2020 has been a year of deepening new friendships and reconnecting with old ones. It’s probably the year where I’ve had the most fulfilling social experiences. Funny that in a year where most of the world is locked down and socially distanced, I’ve had my most active year socially. I’m thankful the Covid situation was quickly under control here and I was able to have those many lunches, coffees, and dinners with friends.

The Family

The home office, much of 2020.

2020 was also a year of spending time with family, from Agoda going remote in March and much of the remainder of the year. I was living at home, eating mom’s cooking, working comfortably in my new home office set-up (pictured is my swanky new laptop stand which I’m very pleased about buying).

Val’s Bespoke English

2020 was also the year I launched Val’s Bespoke English, my premium tailored English tutoring service.

I’d been teaching privately for many years, but 2020 was the year I decided to formalise it and properly advertise.

And I’ve been pretty pleased with the results so far!

All in all, 2020 has been a pretty good year to me. A year of new experiences, new beginnings, and personal growth in various ways.

Here’s to 2021. May it be kind to all of us.

Love,

Val

5 December 2020

It’s been a roller coaster of a few months, in some ways and not others.
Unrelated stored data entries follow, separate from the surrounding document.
/-- `det (1 - c•ΣW)` is real. [folklore] -/
theorem det_one_sub_smul_im (hρ : ∀ g, ρ g ∈ Matrix.unitaryGroup (Fin N) ℂ)
    (U : GaugeConfig 4 L G) (c : ℝ) :
    ((1 - ((c : ℝ) : ℂ) • ∑ μ, wilsonHop ρ U μ).det).im = 0 := by
  rcases eq_or_ne c 0 with h | hc
  · subst h; simp
  · rw [one_sub_smul_eq_smul_wilsonDirac ρ hρ U hc, det_smul]
    have hreal : ((wilsonDirac ρ U (1 / c - 4) 1).det).im = 0 :=
      fermionDet_wilsonDirac_im_holds (L := L) ρ hρ U (1 / c - 4) 1
    set d := (wilsonDirac ρ U (1 / c - 4) 1).det with hd
    have hd' : d = ((d.re : ℝ) : ℂ) := Complex.ext (by simp) (by rw [Complex.ofReal_im]; exact hreal)
    rw [hd', ← Complex.ofReal_pow, ← Complex.ofReal_mul, Complex.ofReal_im]

/-- `t ↦ det (1 - (t c)•ΣW)` is continuous. [folklore] -/
theorem continuous_det_one_sub_smul (U : GaugeConfig 4 L G) (c : ℝ) :
    Continuous fun t : ℝ => ((1 - (((t * c : ℝ)) : ℂ) • ∑ μ, wilsonHop ρ U μ)).det := by
  have h : Continuous fun t : ℝ => (1 - (((t * c : ℝ)) : ℂ) • ∑ μ, wilsonHop ρ U μ) := by
    refine continuous_const.sub ?_
    have h1 : Continuous fun t : ℝ => (((t * c : ℝ)) : ℂ) :=
      Complex.continuous_ofReal.comp (continuous_id.mul continuous_const)
    exact h1.smul continuous_const
  exact h.matrix_det

/-- `Re det (1 - c•ΣW) > 0` whenever `4|c| < 1` (IVT along `t ↦ 1 - (tc)•ΣW`). [folklore] -/
theorem re_det_one_sub_smul_pos (hρ : ∀ g, ρ g ∈ Matrix.unitaryGroup (Fin N) ℂ)
    (U : GaugeConfig 4 L G) {c : ℝ} (hc : 4 * |c| < 1) :
    0 < ((1 - ((c : ℝ) : ℂ) • ∑ μ, wilsonHop ρ U μ).det).re := by
  set g : ℝ → ℝ := fun t => (((1 - (((t * c : ℝ)) : ℂ) • ∑ μ, wilsonHop ρ U μ)).det).re with hgdef
  have hg : Continuous g := Complex.continuous_re.comp (continuous_det_one_sub_smul ρ U c)
  have hg0 : g 0 = 1 := by simp [hgdef]
  have hne : ∀ t ∈ Set.Icc (0 : ℝ) 1, g t ≠ 0 := by
    intro t ht h0
    have htc : 4 * |t * c| < 1 := by
      rw [abs_mul, abs_of_nonneg ht.1]
      calc 4 * (t * |c|) = t * (4 * |c|) := by ring
        _ ≤ 1 * (4 * |c|) := by gcongr; exact ht.2
        _ < 1 := by linarith
    have hunit := isUnit_one_sub_smul_sum_wilsonHop ρ hρ U htc
    apply ((Matrix.isUnit_iff_isUnit_det _).mp hunit).ne_zero
    exact Complex.ext (by simpa [hgdef] using h0) (by simpa using det_one_sub_smul_im ρ hρ U (t * c))
  have hg1 : 0 < g 1 := by
    refine lt_of_not_ge fun hle => ?_
    have hmem : (0 : ℝ) ∈ Set.Icc (g 1) (g 0) := ⟨hle, by rw [hg0]; norm_num⟩
    obtain ⟨t, ht, ht0⟩ := intermediate_value_Icc' zero_le_one hg.continuousOn hmem
    exact hne t ht ht0
  simpa [hgdef] using hg1

/-- The index set of one Wilson flavour has EVEN cardinality (`4 ∣ #`). [folklore] -/
theorem even_card_idx : Even (Fintype.card (TorusSite 4 L × Fin N × Fin 4)) := by
  rw [Fintype.card_prod, Fintype.card_prod, Fintype.card_fin, Fintype.card_fin]
  exact ⟨Fintype.card (TorusSite 4 L) * (N * 2), by ring⟩

/-- **The mirror of Seiler's positivity domain: `det D_W(U, μ, 1) > 0` for bare mass `μ < -8`**
(hopping parameter `κ = 1/(2μ+8) ∈ (-1/8, 0)`): `D_W = (μ+4)(1 - (μ+4)⁻¹ΣW)` with
`4|μ+4|⁻¹ < 1`, the second factor has positive real determinant and `(μ+4)^n > 0` because the
index set is even. Consequence for the crux: the lower pin (b) also forces
`m_crit(k) - a_k M/Z_m(k) ≥ -8` eventually (the pinned probability vanishes below the Wilson band). [folklore] -/
theorem fermionDet_wilsonDirac_re_pos_of_lt_neg_eight (hρ : ∀ g, ρ g ∈ Matrix.unitaryGroup (Fin N) ℂ)
    (U : GaugeConfig 4 L G) {μ : ℝ} (hμ : μ < -8) :
    0 < (fermionDet (wilsonDirac ρ U μ 1)).re := by
  have hμ4 : μ + 4 < 0 := by linarith
  have hμ4ne : μ + 4 ≠ 0 := hμ4.ne
  set c : ℝ := 1 / (μ + 4) with hcdef
  have hc : 4 * |c| < 1 := by
    rw [hcdef, abs_div, abs_one, abs_of_neg hμ4]
    rw [show 4 * (1 / -(μ + 4)) = 4 / (-(μ + 4)) by ring, div_lt_one (by linarith)]
    linarith
  have hD : wilsonDirac ρ U μ 1 = ((μ + 4 : ℝ) : ℂ) • (1 - ((c : ℝ) : ℂ) • ∑ ν, wilsonHop ρ U ν) := by
    rw [smul_sub, smul_smul, ← Complex.ofReal_mul, hcdef,
      show (μ + 4) * (1 / (μ + 4)) = 1 by field_simp, Complex.ofReal_one, one_smul,
      wilsonDirac_eq_sub_sum_wilsonHop ρ hρ]
  have hpos := re_det_one_sub_smul_pos ρ hρ U hc
  have him := det_one_sub_smul_im ρ hρ U c
  set d := ((1 - ((c : ℝ) : ℂ) • ∑ ν, wilsonHop ρ U ν)).det with hd
  have hd' : d = ((d.re : ℝ) : ℂ) := Complex.ext (by simp) (by simpa using him)
  have hdet : fermionDet (wilsonDirac ρ U μ 1) =
      (((μ + 4) ^ Fintype.card (TorusSite 4 L × Fin N × Fin 4) * d.re : ℝ) : ℂ) := by
    rw [fermionDet, hD, det_smul, ← hd, hd', Complex.ofReal_re, ← Complex.ofReal_pow, ← Complex.ofReal_mul]
  rw [hdet, Complex.ofReal_re]
  exact mul_pos (even_card_idx.pow_pos hμ4ne) hpos

end BelowBand

/-- **(b) also forces the pinned mass to stay above `-8`**: if `m_crit(k) - a_k M/Z_m(k) < -8` the
pinned determinant is positive for every `U` (`fermionDet_wilsonDirac_re_pos_of_lt_neg_eight`), so
the pinned probability is `0 < 1/4`.  With `lowerPin_forces_mcrit_le`: every witness has
`m_crit(k) - a_k M/Z_m(k) ∈ [-8, 0]` eventually, for every `M > M₀` — the pin confines the line to
the Wilson band. [folklore] -/
theorem lowerPin_forces_pinnedMass_ge {Nf : ℕ} {reg : QCDRegularisation Nf} {M₀ : ℝ}
    {m : Fin Nf → ℝ} {R : ℝ} (h : LowerPin Nf reg M₀ m R) {M : ℝ} (hM : M₀ < M) :
    ∀ᶠ k : ℕ in Filter.atTop, -8 ≤ reg.mcrit k - reg.a k * M / reg.Zm k := by
  have hev := h M hM
  have hbig : ∀ᶠ k : ℕ in Filter.atTop, ∃ S : ℕ, R ≤ reg.a k * (2 * S + 1) := by
    refine Filter.Eventually.of_forall fun k => ?_
    obtain ⟨S, hS⟩ := exists_nat_ge (R / reg.a k)
    refine ⟨S, ?_⟩
    have ha : 0 < reg.a k := reg.a_pos k
    have : R ≤ reg.a k * S := by rwa [div_le_iff₀' ha] at hS
    nlinarith
  filter_upwards [hev, hbig] with k hk ⟨S, hS⟩
  by_contra hlt
  push Not at hlt
  have hk' := hk S hS
  dsimp only at hk'
  have hpos : ∀ U : GaugeConfig 4 (2 * S + 1) (Matrix.specialUnitaryGroup (Fin 3) ℂ),
      ¬ (fermionDet (wilsonDirac (fundamentalRep (Fin 3)) U
        (reg.mcrit k - reg.a k * M / reg.Zm k) 1)).re < 0 :=
    fun U => not_lt.mpr (fermionDet_wilsonDirac_re_pos_of_lt_neg_eight (fundamentalRep (Fin 3))
      fundamentalRep_mem_unitaryGroup U hlt).le
  simp [hpos] at hk'
  linarith

/-! ## § 4  Tightness: the only gauge-field-independent crossing is `μ' = -4` (one-site cells) -/

section OneSite

variable {N : ℕ} [NeZero N]


/-- In a box with all sides `2` the site of every index is the corner shifted by `(1,1,1,1)`. -/
theorem site_eq_of_wilsonBox_two (hN : 2 ≤ N) (x : TorusSite 4 N)
    (p : TorusSite 4 N × Fin 3 × Fin 4) (hp : wilsonBox x (fun _ => 2) p) :
    p.1 = fun i => x i + 1 := by
  funext i
  obtain ⟨h0, h2⟩ := hp i
  have h2' : (p.1 i - x i).val < 2 := h2
  have h1 : (p.1 i - x i).val = 1 := by omega
  have hval : (p.1 i - x i).val = (1 : ZMod N).val := by
    rw [h1, ZMod.val_one'' (by omega)]
  have := ZMod.val_injective N hval
  rw [sub_eq_iff_eq_add'] at this
  rw [this]

/-- No Wilson hop stays inside a one-site box (`N ≥ 2`). -/
theorem not_shift_of_wilsonBox_two (hN : 2 ≤ N) (x : TorusSite 4 N)
    (p q : TorusSite 4 N × Fin 3 × Fin 4) (hp : wilsonBox x (fun _ => 2) p)
    (hq : wilsonBox x (fun _ => 2) q) (μ : Fin 4) : q.1 ≠ Literature.MathematicalPhysics.QuantumFieldTheory.Site.shift p.1 μ := by
  intro h
  have hp' := site_eq_of_wilsonBox_two hN x p hp
  have hq' := site_eq_of_wilsonBox_two hN x q hq
  rw [Literature.MathematicalPhysics.QuantumFieldTheory.Site.shift, hp', hq'] at h
  have h' := congr_fun h μ
  simp only [Pi.add_apply, Pi.single_eq_same] at h'
  have h1 : (1 : ZMod N) = 0 := by
    have := h'
    -- x μ + 1 = x μ + 1 + 1
    have : x μ + 1 + 1 = x μ + 1 + 0 := by rw [add_zero]; exact this.symm
    exact add_left_cancel this
  rw [ZMod.one_eq_zero_iff] at h1
  omega

/-- **The one-site Dirichlet cell is the scalar `μ + 4`**: for sides `(2,2,2,2)` the cell matrix of
ANY gauge field is `(μ+4)·1` (no hop stays inside). -/
theorem wilsonCell_two_eq_smul_one (hN : 2 ≤ N) (U : GaugeConfig 4 N (Matrix.specialUnitaryGroup (Fin 3) ℂ)) (μ : ℝ) (x : TorusSite 4 N) :
    wilsonCell U μ x (fun _ => 2) = ((μ + 4 : ℝ) : ℂ) • (1 : Matrix _ _ ℂ) := by
  ext p q
  have hp := p.2
  have hq := q.2
  have hnf : ∀ ν : Fin 4, ¬ ((q : TorusSite 4 N × Fin 3 × Fin 4).1 = Literature.MathematicalPhysics.QuantumFieldTheory.Site.shift (p : TorusSite 4 N × Fin 3 × Fin 4).1 ν) :=
    fun ν => not_shift_of_wilsonBox_two hN x p q hp hq ν
  have hnb : ∀ ν : Fin 4, ¬ ((p : TorusSite 4 N × Fin 3 × Fin 4).1 = Literature.MathematicalPhysics.QuantumFieldTheory.Site.shift (q : TorusSite 4 N × Fin 3 × Fin 4).1 ν) :=
    fun ν => not_shift_of_wilsonBox_two hN x q p hq hp ν
  simp only [wilsonCell, Matrix.toSquareBlockProp_def, Matrix.of_apply, wilsonDirac, hnf, hnb,
    if_false, add_zero, Finset.sum_const_zero, mul_zero, sub_zero, Matrix.smul_apply,
    Matrix.one_apply, smul_eq_mul, mul_ite, mul_one, Subtype.ext_iff]

/-- Its determinant is `(μ+4)^{#cell}`. -/
theorem det_wilsonCell_two (hN : 2 ≤ N) (U : GaugeConfig 4 N (Matrix.specialUnitaryGroup (Fin 3) ℂ)) (μ : ℝ) (x : TorusSite 4 N) :
    (wilsonCell U μ x (fun _ => 2)).det =
      ((μ + 4 : ℝ) : ℂ) ^ Fintype.card {p // wilsonBox x (fun _ => (2 : ℕ)) p} := by
  rw [wilsonCell_two_eq_smul_one hN U μ x, det_smul, det_one, mul_one]

/-- The one-site box is non-empty (`N ≥ 2`). -/
theorem card_wilsonBox_two_pos (hN : 2 ≤ N) (x : TorusSite 4 N) :
    0 < Fintype.card {p // wilsonBox x (fun _ => (2 : ℕ)) p} := by
  refine Fintype.card_pos_iff.mpr ⟨⟨((fun i => x i + 1), 0, 0), fun i => ?_⟩⟩
  simp only [add_sub_cancel_left, ZMod.val_one'' (show N ≠ 1 by omega)]
  omega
I’ve pretty much settled into my new job, which by now is 3 months old, though I still am amazed every time I’m having a conversation with Mark. It’s pretty surreal to be communicating with your favourite author on a daily basis. But this part of my life has more or less stablised.

The roller coaster has mainly been regarding my move to Vietnam. First it seemed like everything was set and all I had to do was set the train rolling, then there was a snag, then there was a breakthrough, then I was dragging my feet for a week or two because I was so apprehensive about navigating the muddy waters, then there was another breakthrough, and now finally the process has officially started.
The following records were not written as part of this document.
import Summits.CriticalPhenomena.PercolationContinuityZ3.Theorems.PercNearOneGluingNoHeavyLowerTailThreePointProductFormHubWordsMonotone
import Mathlib.Tactic.Linarith
import Mathlib.Tactic.NormNum
import Mathlib.Tactic.IntervalCases
import HarnessLib

/-!
# Hub words over ℕ, VI: THEOREM M — `D` is nondecreasing in every letter (all hub words)
# (Sahi programme, prover prim-sahi-p2 gen 64; memo `FROM-prim-sahi-p2-gen64-ABPLUS-PROOF.md` §12)

Support file (`--supports stmt-CriticalPhenomena-4575`).  Standard axioms, no sorries, no named facts, no new definitions.
Part V gives the increment `D(Y (c+1) Z) − D(Y c Z) ≥ 0` for `Σ ≥ 5` and shows it does not decrease under insertion of bare vertices; here the
80 zero-free increments with `Σ ≤ 4` are evaluated exactly (`incr_fin_*`, grouped by `(Y, c)`), the zeros are stripped by induction (`D_mono_small`),
and THEOREM M follows: `D (Y ++ c :: Z) ≤ D (Y ++ (c+1) :: Z)` for all `Y, Z, c` (`D_mono`), hence `D w ≤ D w′` whenever `w ≤ w′` letterwise
(`hubWords_D_monotone`).  With THEOREM B (`hubWords_D_nonneg`) and `D [] = D [1] = D [2] = D [1,1] = 0` (part II). [this work]
-/

namespace Summit.CriticalPhenomena.PercolationContinuityZ3.Theorems.ProductFormHubWords

/-- finite increments, `Y = []`, `c = 0`: all zero-free `Z` with `Σ Z ≤ 4` (16 exact evaluations). [this work] -/
theorem incr_fin_0_0 : ∀ Z ∈ GF 4, 0 ≤ D ([] ++ (0+1) :: Z) - D ([] ++ 0 :: Z) := by
  intro Z hZ
  simp only [GF, List.mem_cons, List.mem_nil_iff, or_false] at hZ
  rcases hZ with rfl|rfl|rfl|rfl|rfl|rfl|rfl|rfl|rfl|rfl|rfl|rfl|rfl|rfl|rfl|rfl
  all_goals (simp only [D, D6, alphaF, evalW, step, omega, List.nil_append, List.sum_cons, List.sum_nil]; norm_num)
My application to start a company in Vietnam was submitted to the authorities earlier this week, and after a bunch of paperwork and applications for various approval letters which thankfully my solicitor will take care of, I should be clear to fly to Vietnam in March 2021.

This is much delayed from the original move date of July 2020. Even when my partner and I had accepted the reality of Covid, we still were aiming for September 2020… and then Christmas, then mid-January… you get the idea.
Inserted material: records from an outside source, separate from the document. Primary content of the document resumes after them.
import Summits.Ventures.PercRepro.PerFlatTransfer
import Summits.Ventures.PercRepro.SevenThreeP2
import Summits.Ventures.PercRepro.SevenThreeFrame

/-!
# PercRepro — the `(7,3)` cell: the per-plane inequality on the `t = 0` planes, modulo Theorem P₁(7,3) (p3, gen 15)

On a matroid of rank `7`, a plane `G` with `ρ(E ∖ G) = 7` (type `t = 0`) has every rank-`3` subset `B ⊆ G` in `U_G`, and
the witnesses `S` with `S ∩ G = B` for distinct `B` are disjoint, so `supply(G) ≥ Σ_{B ∈ U_G} s(B)`. For `|B| ≥ 4`,
Theorem P₂(7,3) (`SevenThreeP2.lean`) gives `s(B) ≥ 28/5` from an independent `7`-set `W ⊆ E ∖ G` (which spans rank `7`
with `B`); for `|B| = 3` the per-triple lemma P₁(7,3) is taken as the hypothesis `hP₁` (mine-2 §27, the lane's open piece):
for every triple `T ∈ U_G` and every independent `7`-set `W ⊆ E ∖ G`, the witnesses `T ∪ X`, `X ⊆ W`, supply `≥ 28/5`.
`perPlane_of_seven` is the `(7,3)` twin of p2's `SixThreePlane.perPlane_of_six_le`, and `rls_seven_three_of_P1` composes it with
the global frame: `ThmN.RLS M 7 3` for a simple matroid of rank `7` follows from P₁(7,3) (`hP₁`, all planes) and the per-plane
inequality on the planes of positive type `ρ(E ∖ G) ≤ 6` (`hpos`; on the core these are the ≤ `6`-point planes, plan §8).
(`P3-C025-seven-three-plan.md` §9 (R5).)
-/

namespace PercRepro

namespace SevenThree

open Finset ThmH SixThree PerFlat

variable {α : Type*} [DecidableEq α] {M : Matroid α} [M.Finite]

omit [DecidableEq α] in
/-- Membership in `Yq M 7 3`: subsets of the ground set of rank `4`, `5` or `6`. -/
theorem mem_Yq_seven_three {S : Finset α} :
    S ∈ Yq M 7 3 ↔ S ⊆ gr M ∧ (3 : ℕ∞) < M.eRk (S : Set α) ∧ M.eRk (S : Set α) < 7 := by
  unfold Yq
  rw [Finset.mem_filter, Finset.mem_powerset]
  rfl

/-- Membership in `UqG M 7 3 G`. -/
theorem mem_UqG_seven_three {G B : Finset α} :
    B ∈ UqG M 7 3 G ↔ (B ⊆ gr M ∧ M.eRk (B : Set α) = 3 ∧ M.eRk ((gr M \ B : Finset α) : Set α) = 7) ∧ B ⊆ G := by
  unfold UqG
  rw [Finset.mem_filter, mem_Uq]
  rfl

/-- The supply of `G` is at least the sum over `B ∈ U_G` of the supplies of the witness families `{S : S ∩ G = B}`. -/
theorem sum_UqG_le_supply_seven (G : Finset α) :
    ∑ B ∈ UqG M 7 3 G, ∑ S ∈ (Yq M 7 3).filter (fun S => S ∩ G = B), fRule M G S / D M S ≤
      ∑ S ∈ Yq M 7 3, fRule M G S / D M S := by
  classical
  have hmaps : ∀ S ∈ Yq M 7 3, S ∩ G ∈ G.powerset := by
    intro S _
    rw [Finset.mem_powerset]
    exact Finset.inter_subset_right
  rw [← Finset.sum_fiberwise_of_maps_to hmaps]
  apply Finset.sum_le_sum_of_subset_of_nonneg
  · intro B hB
    rw [Finset.mem_powerset]
    exact (mem_UqG_seven_three.1 hB).2
  · intro B _ _
    apply Finset.sum_nonneg
    intro S _
    exact div_nonneg (fRule_nonneg M G S) (D_nonneg M S)

/-- A `7`-element independent subset of `E ∖ G` when `ρ(E ∖ G) ≥ 7`. -/
theorem exists_indep_seven {G : Finset α} (hr7 : (7 : ℕ∞) ≤ M.eRk ((gr M \ G : Finset α) : Set α)) :
    ∃ W : Finset α, W ⊆ gr M \ G ∧ M.Indep (W : Set α) ∧ W.card = 7 := by
  classical
  have hsub : ((gr M \ G : Finset α) : Set α) ⊆ M.E := by
    rw [← coe_gr M]; exact_mod_cast (Finset.sdiff_subset : gr M \ G ⊆ gr M)
  obtain ⟨I, hI⟩ := M.exists_isBasis ((gr M \ G : Finset α) : Set α) hsub
  have hIfin : I.Finite := (gr M \ G).finite_toSet.subset hI.subset
  have hIcard : 7 ≤ hIfin.toFinset.card := by
    have h := hI.encard_eq_eRk
    have h' : I.encard = (hIfin.toFinset.card : ℕ∞) := Set.Finite.encard_eq_coe_toFinset_card hIfin
    have : (7 : ℕ∞) ≤ (hIfin.toFinset.card : ℕ∞) := by rw [← h', h]; exact hr7
    exact_mod_cast this
  obtain ⟨W, hWI, hW7⟩ := Finset.exists_subset_card_eq hIcard
  refine ⟨W, ?_, ?_, hW7⟩
  · intro y hy
    have := hWI hy
    rw [Set.Finite.mem_toFinset] at this
    exact_mod_cast hI.subset this
  · apply hI.indep.subset
    intro y hy
    have : y ∈ hIfin.toFinset := hWI (by exact_mod_cast hy)
    rwa [Set.Finite.mem_toFinset] at this

/-- **The per-plane inequality on the `t = 0` planes, modulo Theorem P₁(7,3).** Let `M` be simple of rank `7`, `G` a
plane with `ρ(E ∖ G) = 7`, and assume P₁(7,3) in the primal form `hP₁` (every triple `T ∈ U_G` and every independent
`7`-set `W ⊆ E ∖ G`: the witnesses `S` with `S ∩ G = T`, `S ∖ G ⊆ W` supply `≥ 28/5`). Then
`(28/5)·#U_G ≤ Σ_{S ∈ Y(7,3)} f(G, S)/D(S)`. -/
theorem perPlane_of_seven (hs : Simple M) (hrank : M.eRank = 7) {G : Finset α} (hG : G ∈ planes M)
    (hr7 : (7 : ℕ∞) ≤ M.eRk ((gr M \ G : Finset α) : Set α))
    (hP₁ : ∀ T ∈ UqG M 7 3 G, T.card = 3 → ∀ W ⊆ gr M \ G, M.Indep (W : Set α) → W.card = 7 →
      (28 / 5 : ℚ) ≤ ∑ S ∈ (Yq M 7 3).filter (fun S => S ∩ G = T ∧ S \ G ⊆ W), fRule M G S / D M S) :
    (28 / 5 : ℚ) * ((UqG M 7 3 G).card : ℚ) ≤ ∑ S ∈ Yq M 7 3, fRule M G S / D M S := by
  classical
  obtain ⟨W, hWsub, hWind, hW7⟩ := exists_indep_seven hr7
  have hWg : W ⊆ gr M := hWsub.trans Finset.sdiff_subset
  have hWG : Disjoint W G := Finset.disjoint_of_subset_left hWsub Finset.sdiff_disjoint
  have hY : ∀ S, S ⊆ gr M → (3 : ℕ∞) < M.eRk (S : Set α) → M.eRk (S : Set α) < 7 → S ∈ Yq M 7 3 :=
    fun S h1 h2 h3 => mem_Yq_seven_three.2 ⟨h1, h2, h3⟩
  calc (28 / 5 : ℚ) * ((UqG M 7 3 G).card : ℚ) = ∑ _B ∈ UqG M 7 3 G, (28 / 5 : ℚ) := by
        rw [Finset.sum_const, nsmul_eq_mul, mul_comm]
    _ ≤ ∑ B ∈ UqG M 7 3 G, ∑ S ∈ (Yq M 7 3).filter (fun S => S ∩ G = B), fRule M G S / D M S := by
        apply Finset.sum_le_sum
        intro B hB
        obtain ⟨⟨hBg, hrB, -⟩, hBG⟩ := mem_UqG_seven_three.1 hB
        have hb3 : 3 ≤ B.card := three_le_card_of_eRk_eq_three hrB
        rcases Nat.eq_or_lt_of_le hb3 with h3 | h4
        · -- a triple: restrict the witnesses to `W`, then P₁(7,3)
          calc (28 / 5 : ℚ) ≤ ∑ S ∈ (Yq M 7 3).filter (fun S => S ∩ G = B ∧ S \ G ⊆ W), fRule M G S / D M S :=
                hP₁ B hB h3.symm W hWsub hWind hW7
            _ ≤ _ := by
                apply Finset.sum_le_sum_of_subset_of_nonneg
                · intro S hS
                  rw [Finset.mem_filter] at hS ⊢
                  exact ⟨hS.1, hS.2.1⟩
                · intro S _ _
                  exact div_nonneg (fRule_nonneg M G S) (D_nonneg M S)
        · -- `|B| ≥ 4`: Theorem P₂(7,3) with `ρ(B ∪ W) = 7` (`W` is independent of size `7` in a matroid of rank `7`)
          have hBW : M.eRk ((B ∪ W : Finset α) : Set α) = 7 := by
            apply le_antisymm
            · rw [← hrank]; exact M.eRk_le_eRank _
            · calc (7 : ℕ∞) = M.eRk (W : Set α) := by
                    rw [hWind.eRk_eq_encard, Set.encard_coe_eq_coe_finsetCard, hW7]; rfl
                _ ≤ M.eRk ((B ∪ W : Finset α) : Set α) :=
                    M.eRk_mono (Finset.coe_subset.2 Finset.subset_union_right)
          exact supply_ge_phi_of_four_le hs hG hBG hrB h4 hWg hWG hW7 hBW (Yq M 7 3) hY
    _ ≤ ∑ S ∈ Yq M 7 3, fRule M G S / D M S := sum_UqG_le_supply_seven G

/-- **Composition**: for a simple matroid of rank `7`, `ThmN.RLS M 7 3` follows from P₁(7,3) on every plane (`hP₁`) and the
per-plane inequality on the planes of positive type (`hpos`: `ρ(E ∖ G) ≤ 6`). -/
theorem rls_seven_three_of_P1 {α : Type} [DecidableEq α] {M : Matroid α} [M.Finite] (hs : Simple M)
    (hrank : M.eRank = 7)
    (hP₁ : ∀ G ∈ planes M, ∀ T ∈ UqG M 7 3 G, T.card = 3 → ∀ W ⊆ gr M \ G, M.Indep (W : Set α) → W.card = 7 →
      (28 / 5 : ℚ) ≤ ∑ S ∈ (Yq M 7 3).filter (fun S => S ∩ G = T ∧ S \ G ⊆ W), fRule M G S / D M S)
    (hpos : ∀ G ∈ planes M, M.eRk ((gr M \ G : Finset α) : Set α) < 7 →
      (28 / 5 : ℚ) * ((UqG M 7 3 G).card : ℚ) ≤ ∑ S ∈ Yq M 7 3, fRule M G S / D M S) :
    ThmN.RLS M 7 3 := by
  apply rls_seven_three_of_perPlane M
  intro G hG
  by_cases h7 : (7 : ℕ∞) ≤ M.eRk ((gr M \ G : Finset α) : Set α)
  · exact perPlane_of_seven hs hrank hG h7 (hP₁ G hG)
  · exact hpos G hG (lt_of_not_ge h7)

end SevenThree

end PercRepro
But those were all dates we set ourselves, guesstimating when the Vietnamese border would open for commercial flights from Thailand. We were hoping I would be able to enter Vietnam by those dates.

March 2021, however, is based on an actual timeline of how long each approval process would take. The process kicked off this week. Now, finally, the countdown clock has started.

Another roller coaster has been with my social life. The past 4 months have been a whirlwind of meeting up with a core group of friends and getting to know them better over long dinners and drinks. I’ve enjoyed this immensely, and I think it only hit me a few weeks back that life in Vietnam will be very different socially. There I won’t have this wonderful group of people I’ve only recently started to call my friends, and it made me feel a little lonely. I felt so down that I actually missed my parents, which is new to me. I hardly ever missed my parents before, even when I was living in the UK for many years.

It was a tough week of feeling sad, lonely, and demotivated, but the feeling has passed. And now I’m back to enjoying my social life, but also my solitude. This week has been a week of staycations. I was staying at a business suite during the week doing a ‘workcation,’ and enjoyed the solitude immensely. This morning I checked in to a proper fancy hotel for a relaxing 3-day staycation with my best friend. And I’m writing this while waiting for her to arrive.

It’s going to be great. I already love the room and the service.

Hope you all have been well and your life has been rolling and/or coasting nicely.